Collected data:
=== Begin Enclosure ===

namespace Summit.AtomisticToContinuum.FouriersLaw.Theorems.ExtensiveSnapshotIrreversibility.ClausiusBudget

open MeasureTheory Filter Topology Set
open scoped ENNReal NNReal ContDiff
open Literature.MathematicalPhysics.KineticTheory.HeatConduction
open Literature.MathematicalPhysics.KineticTheory
open Summit.AtomisticToContinuum.FouriersLaw.Theorems.SubdiffusiveBondHeat
open Summit.AtomisticToContinuum.FouriersLaw.Theorems.OddSectorIrreversibility

variable {N : ℕ}

/-! ### The contact weights -/

/-- The contact weights `[i = 0] + [i = N-1]` pick out the two bath sites:
`Σ_i ([i=0] + [i=N-1]) f i = f ⟨0⟩ + f ⟨N-1⟩` (`N ≥ 1`; for `N = 1` both are the same site). [folklore] -/
theorem sum_contactWeight_mul (hN : 0 < N) (f : Fin N → ℝ) :
    ∑ i : Fin N, ((if i.val = 0 then (1 : ℝ) else 0) + (if i.val = N - 1 then (1 : ℝ) else 0)) * f i =
      f ⟨0, hN⟩ + f ⟨N - 1, Nat.sub_lt hN one_pos⟩ := by
  have h1 : ∀ i : Fin N, ((if i.val = 0 then (1 : ℝ) else 0) + (if i.val = N - 1 then (1 : ℝ) else 0)) * f i
      = (if i = ⟨0, hN⟩ then f i else 0) + (if i = ⟨N - 1, Nat.sub_lt hN one_pos⟩ then f i else 0) := by
    intro i
    have e0 : (i.val = 0) ↔ i = ⟨0, hN⟩ := by rw [Fin.ext_iff]
    have e1 : (i.val = N - 1) ↔ i = ⟨N - 1, Nat.sub_lt hN one_pos⟩ := by rw [Fin.ext_iff]
    simp only [e0, e1]
    split_ifs <;> ring
  rw [Finset.sum_congr rfl fun i _ => h1 i, Finset.sum_add_distrib, Finset.sum_ite_eq' Finset.univ,
    Finset.sum_ite_eq' Finset.univ]
  simp

/-! ### The energy estimate: smooth weak solutions of `(λ - L†) h = 0` in `L²(μ_T)` vanish -/

section Energy

variable {ω₂ lam β γ : ℝ} (hω : 0 < ω₂) (hl : 0 ≤ lam) (hβ : 0 < β) (hγ : 0 < γ) (hN : 0 < N)
  {T : ℝ} (hT : 0 < T)
include hω hl hβ hγ hN hT

omit hγ hN hT in
/-- `p_i² ≤ 2 H` for the pinned chain. [folklore] -/
theorem pinnedChain_sq_momentum_le_two_mul_hamiltonian (x : PhaseSpace N) (i : Fin N) :
    x.2 i ^ 2 ≤ 2 * (pinnedChain ω₂ lam β γ).hamiltonian N x := by
  have hsum := pinnedChain_harmonic_le_hamiltonian (ω₂ := ω₂) hl hβ.le γ N x
  have h1 : 0 ≤ ∑ j, ω₂ * x.1 j ^ 2 / 2 := Finset.sum_nonneg fun j _ => by positivity
  have h2 : x.2 i ^ 2 / 2 ≤ ∑ j, x.2 j ^ 2 / 2 :=
    Finset.single_le_sum (f := fun j => x.2 j ^ 2 / 2) (fun j _ => by positivity) (Finset.mem_univ _)
  linarith
import Summits.BirchSwinnertonDyer.BirchSwinnertonDyer.Theorems.GenusKolyvaginAtTwoK1PosSuHalvesSwappedLedgerDepth
import HarnessLib

/-!
# Route `GenusKolyvaginAtTwo`, crux K₁⁻ `K1Neg` (stmt-BirchSwinnertonDyer-31525), LINE 30 «su_halves»: THE REPAIRED RANK-ONE HALF ON `Δ < 0` —
# a DEPTH-ONE auxiliary frame (`4 ∤ y_(K')`, certified by a Kriz–Li-type `2`-adic logarithm bound) + the landed swapped ledger + rank-zero
# `2`-integrality ⟹ `ord₂ #Ш_an(Wd) ≤ 0`

Seat `bsd-line-gk2-p3` g32 (PROVER seat 3/3, cell `bsd-f1-sign2`), `--supports stmt-BirchSwinnertonDyer-31525` (helper; closes nothing); sequel of
`…K1NegSuHalvesStarFrameObstruction` (p781564: on K₁⁻ the depth-ZERO (★)-frame of LINE 30's B1′ is refuted modulo the leaf) and `…SwappedLedger{,Depth}`
(p781983/p782144: the exact swapped ledger; B2 at depth).  THEOREMS ONLY (no definition, no named fact, no `sorry`); standard axioms.  **BSD is NOT
proved by this file; K1Neg is NOT proved; no item is closed.**  §3 is CONDITIONAL (D-0014) on the route's four STATEMENT-ONLY published facts and on two
DISPLAYED hypotheses of conjecture/print grade (a depth-one frame supply B1⁻ and the rank-zero `2`-integrality B3♯) — a reshaped-line certificate for the
pen, not progress on BSD.

THE REPAIR.  On a K₁⁻ frame the twin `Wd` (rank `1`, `#Sel₂ = 2`) has `ord₂ C(Wd) = 1`, so (Gross's formula) its Heegner points over auxiliary fields are
`2`-divisible and the right witness is DEPTH ONE: `4 ∤ y_(K')`.  With the landed ledger at depth (`SwappedLedger.swappedLedger_le_of_index_le`:
`ord₂ [Wd(K'):ℤy_(K')] ≤ ord₂ c' + ord₂ C(Wd)` ⟹ `ord₂ #Ш_an(Wd) + ord₂ #Ш_an(W') ≤ 0`) this gives the rank-one half B from: B1⁻ (a depth-one frame),
B3♯ (`0 ≤ ord₂ #Ш_an(W')` for the rank-`0` partner).  And depth one has a Kriz–Li-STYLE CERTIFICATE: the printed Lemma 5.4 argument one level up.

* §1 `not_exists_two_pow_nsmul_add_torsion_of_norm_padicLogPoint` — Kriz–Li's Lemma 5.4 argument at level `2^k` (UNCONDITIONAL): for `W/ℚ` globally
  minimal, `P ∈ E(K)`, `j : K → ℚ₂`, `m = c₂·|Ẽ^{ns}(𝔽₂)|`: if `‖log_W(m • P₂)‖ > 2^{-(k+1)}` then `P ≠ 2^k • Q + T` for all `Q` and torsion `T`
  (`log(m•(2^k Q + T)) = 2^k log(m•Q)` has norm `≤ 2^{-k}·2^{-1}`).  At `k = 1` this is the tree's `not_exists_two_nsmul_add_torsion_of_assumptionStar`;
  `not_exists_four_zsmul_eq_of_depthOneCertificate` — the `k = 2` instance in (★)-currency: **(★₁) `‖log_W(m • P₂)/(c₂·c_E)‖ = 2⁻²`** with `c₂`, `c_E` odd
  ⟹ `P ∉ 4·E(K)` and `P` of infinite order.
* §2 `exists_two_pow_zsmul_eq_of_le_padicValNat_index` — in a rank-one `E(K)` without `2`-torsion, `k ≤ ord₂ [E(K):ℤP]` ⟹ `P ∈ 2^k E(K)`; so `P ∉ 4E(K)`
  ⟹ `ord₂ [E(K):ℤP] ≤ 1`.
* §3 **`K1Neg.rankOneHalf_of_depthOneFrame`** — ON A K₁⁻ FRAME (`W` globally minimal, `Δ_W < 0`; `K` odd-`d_K` Heegner; `Wd` a globally minimal twin with
  `r_an(Wd) = 1`, `#Sel₂(Wd) = 2`): an auxiliary frame `K'` of `Wd` (odd `d_(K') ≠ −3`, Heegner for `N(Wd)`, odd-Manin `Dt'`, `P' ∈ Wd(K')` under `P(1)`) with
  **`P' ∉ 4·Wd(K')`**, a globally minimal partner `W' ≅ Wd^(d_K')` with `#Ш_an(W') = q'` and **`0 ≤ ord₂ q'`**, and the four PRINT facts ⟹
  **`ord₂ #Ш_an(Wd) ≤ 0`** (= LINE 30's `stub_rankOneHalf`/B conclusion).  `K1Neg.rankOneHalf_of_depthOneCertificate` — the same with `P' ∉ 4·Wd(K')`
  replaced by the certificate (★₁) and `c₂(Wd)` odd.  So a v1.4 of LINE 30 can read: B ⟸ B1⁻ «depth-one (★₁)-frame supply for the K₁⁻ twin» (beyond
  print, per-pair computable certificate) + B3♯ «rank-zero `2`-integrality of `#Ш_an`» (print-type) — B2 is no longer a stub.

HONEST FRAMING: bookkeeping over landed theorems; B1⁻/B3♯ are displayed hypotheses; nothing about BSD is proved; no frame is shown to satisfy (★₁).
References: [KrizLi2019] FMS Lemma 5.4 (proof), Thm. 1.12; [GrossZagier1986] V.§2 (2.2)–(2.3); [Milne1972ArithmeticAV] §1 Thm. 1; [SilvermanAEC2009]
IV.6.4, VII.2.1–2.2; [Miller2011LMS] Def. 1.1.
-/

set_option autoImplicit false
set_option linter.dupNamespace false -- `Summit.<P>.<Sub>` repeats `BirchSwinnertonDyer` (D-0017)
/-! ## §0b The Cartier dual of the trivial homomorphism is trivial: `(1)^D = 1` -/

section One

variable {R : Type u} [CommRing R]

/-- The trivial morphism `1 = (X → 𝟙 → Y)` is a homomorphism. [cite: GortzWedhorn2020, Definition 4.45, p. 117] -/
theorem isMonHom_one {X Y : SchemeOver R} [GrpObj X] [GrpObj Y] : IsMonHom (1 : X ⟶ Y) := by
  rw [Hom.one_def]
  infer_instance

/-- **`Γ(1) = η ∘ ε`**: the trivial homomorphism `X → Y` pulls functions back along `Γ(Y) →(ε) R → Γ(X)` (★ `comap_one_eq` for `Γ(η[Y])`, and
`Γ(X → 𝟙)` is THE `R`-algebra structure map). [cite: GortzWedhorn2023, §(27.2) (27.2.1) and Definition 27.6 (pp. 606–607)] -/
theorem Alg.comap_one {X Y : SchemeOver R} [GrpObj Y] [IsAffine Y.left] :
    Alg.comap (1 : X ⟶ Y) = (Algebra.ofId R (Alg X)).comp (Bialgebra.counitAlgHom R (Alg Y)) := by
  rw [Hom.one_def, Alg.comap_comp, comap_one_eq Y, ← AlgHom.comp_assoc]
  congr 1

variable {X Y : SchemeOver R}
  [GrpObj X] [IsCommMonObj X] [IsAffine X.left] [Module.Free R (Alg X)] [Module.Finite R (Alg X)]
  [GrpObj Y] [IsCommMonObj Y] [IsAffine Y.left] [Module.Free R (Alg Y)] [Module.Finite R (Alg Y)]

omit [Module.Free R (Alg Y)] [Module.Finite R (Alg Y)] in
/-- **The transpose of `Γ(1)` is `η ∘ ε` on the dual Hopf algebras**: `φ ↦ φ ∘ Γ(1) = φ(1) · ε_Y`. [cite: Tate1997FiniteFlatGroupSchemes, §(3.8) p. 145] -/
theorem DualAlg.transpose_one [IsMonHom (1 : X ⟶ Y)] :
    DualAlg.transpose (1 : X ⟶ Y) = (Algebra.ofId R (DualAlg Y)).comp (Bialgebra.counitAlgHom R (DualAlg X)) := by
  apply AlgHom.ext
  intro φ
  apply ofConv_injective
  refine LinearMap.ext fun a => ?_
  rw [DualAlg.transpose_apply_apply, Alg.comap_one, AlgHom.comp_apply, Algebra.ofId_apply, Algebra.algebraMap_eq_smul_one, map_smul,
    Bialgebra.counitAlgHom_apply, AlgHom.comp_apply, Algebra.ofId_apply, Bialgebra.counitAlgHom_apply, Algebra.algebraMap_eq_smul_one]
  change _ = WithConv.ofConv (FiniteDual.counit R (Alg X) φ • (1 : DualAlg Y)) a
  rw [FiniteDual.counit_apply, WithConv.ofConv_smul, LinearMap.smul_apply]
  change _ = _ • (1 : WithConv (Module.Dual R (Alg Y))) a
  rw [convOne_apply_eq_counit, smul_eq_mul, smul_eq_mul, mul_comm]

omit [Module.Free R (Alg Y)] [Module.Finite R (Alg Y)] in
/-- **`(1)^D = 1`: the Cartier dual of the trivial homomorphism `X → Y` is the trivial homomorphism `Y^D → X^D`** (on points: the character
pulled back along the trivial map is the trivial character; ★ `coord_injective`, ★ `coord_comp_cartierDualMap`, ★ `coord_one_eq`).
[cite: Tate1997FiniteFlatGroupSchemes, §(3.8) p. 145] -/
theorem cartierDualMap_one [IsMonHom (1 : X ⟶ Y)] : cartierDualMap (1 : X ⟶ Y) = 1 := by
  apply coord_injective
  have h1 : coord (1 : cartierDual Y ⟶ cartierDual X) = (1 : WithConv (DualAlg X →ₐ[R] Alg (cartierDual Y))).ofConv :=
    coord_one_eq R (DualAlg X)
  rw [h1, ← Category.id_comp (cartierDualMap _), coord_comp_cartierDualMap, DualAlg.transpose_one, ← AlgHom.comp_assoc, AlgHom.convOne_def,
    WithConv.ofConv_toConv]
  congr 1
  exact Subsingleton.elim _ _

=== End Enclosure ===

Retype only the lines above between the line with "pen, not progress on BSD." and the line with "[Wd(K'):ℤy_(K')] ≤ ord₂", counting those two lines as well, and keep every character as it is.

pen, not progress on BSD.

THE REPAIR.  On a K₁⁻ frame the twin `Wd` (rank `1`, `#Sel₂ = 2`) has `ord₂ C(Wd) = 1`, so (Gross's formula) its Heegner points over auxiliary fields are
`2`-divisible and the right witness is DEPTH ONE: `4 ∤ y_(K')`.  With the landed ledger at depth (`SwappedLedger.swappedLedger_le_of_index_le`:
`ord₂ [Wd(K'):ℤy_(K')] ≤ ord₂ c' + ord₂ C(Wd)` ⟹ `ord₂ #Ш_an(Wd) + ord₂ #Ш_an(W') ≤ 0`) this gives the rank-one half B from: B1⁻ (a depth-one frame),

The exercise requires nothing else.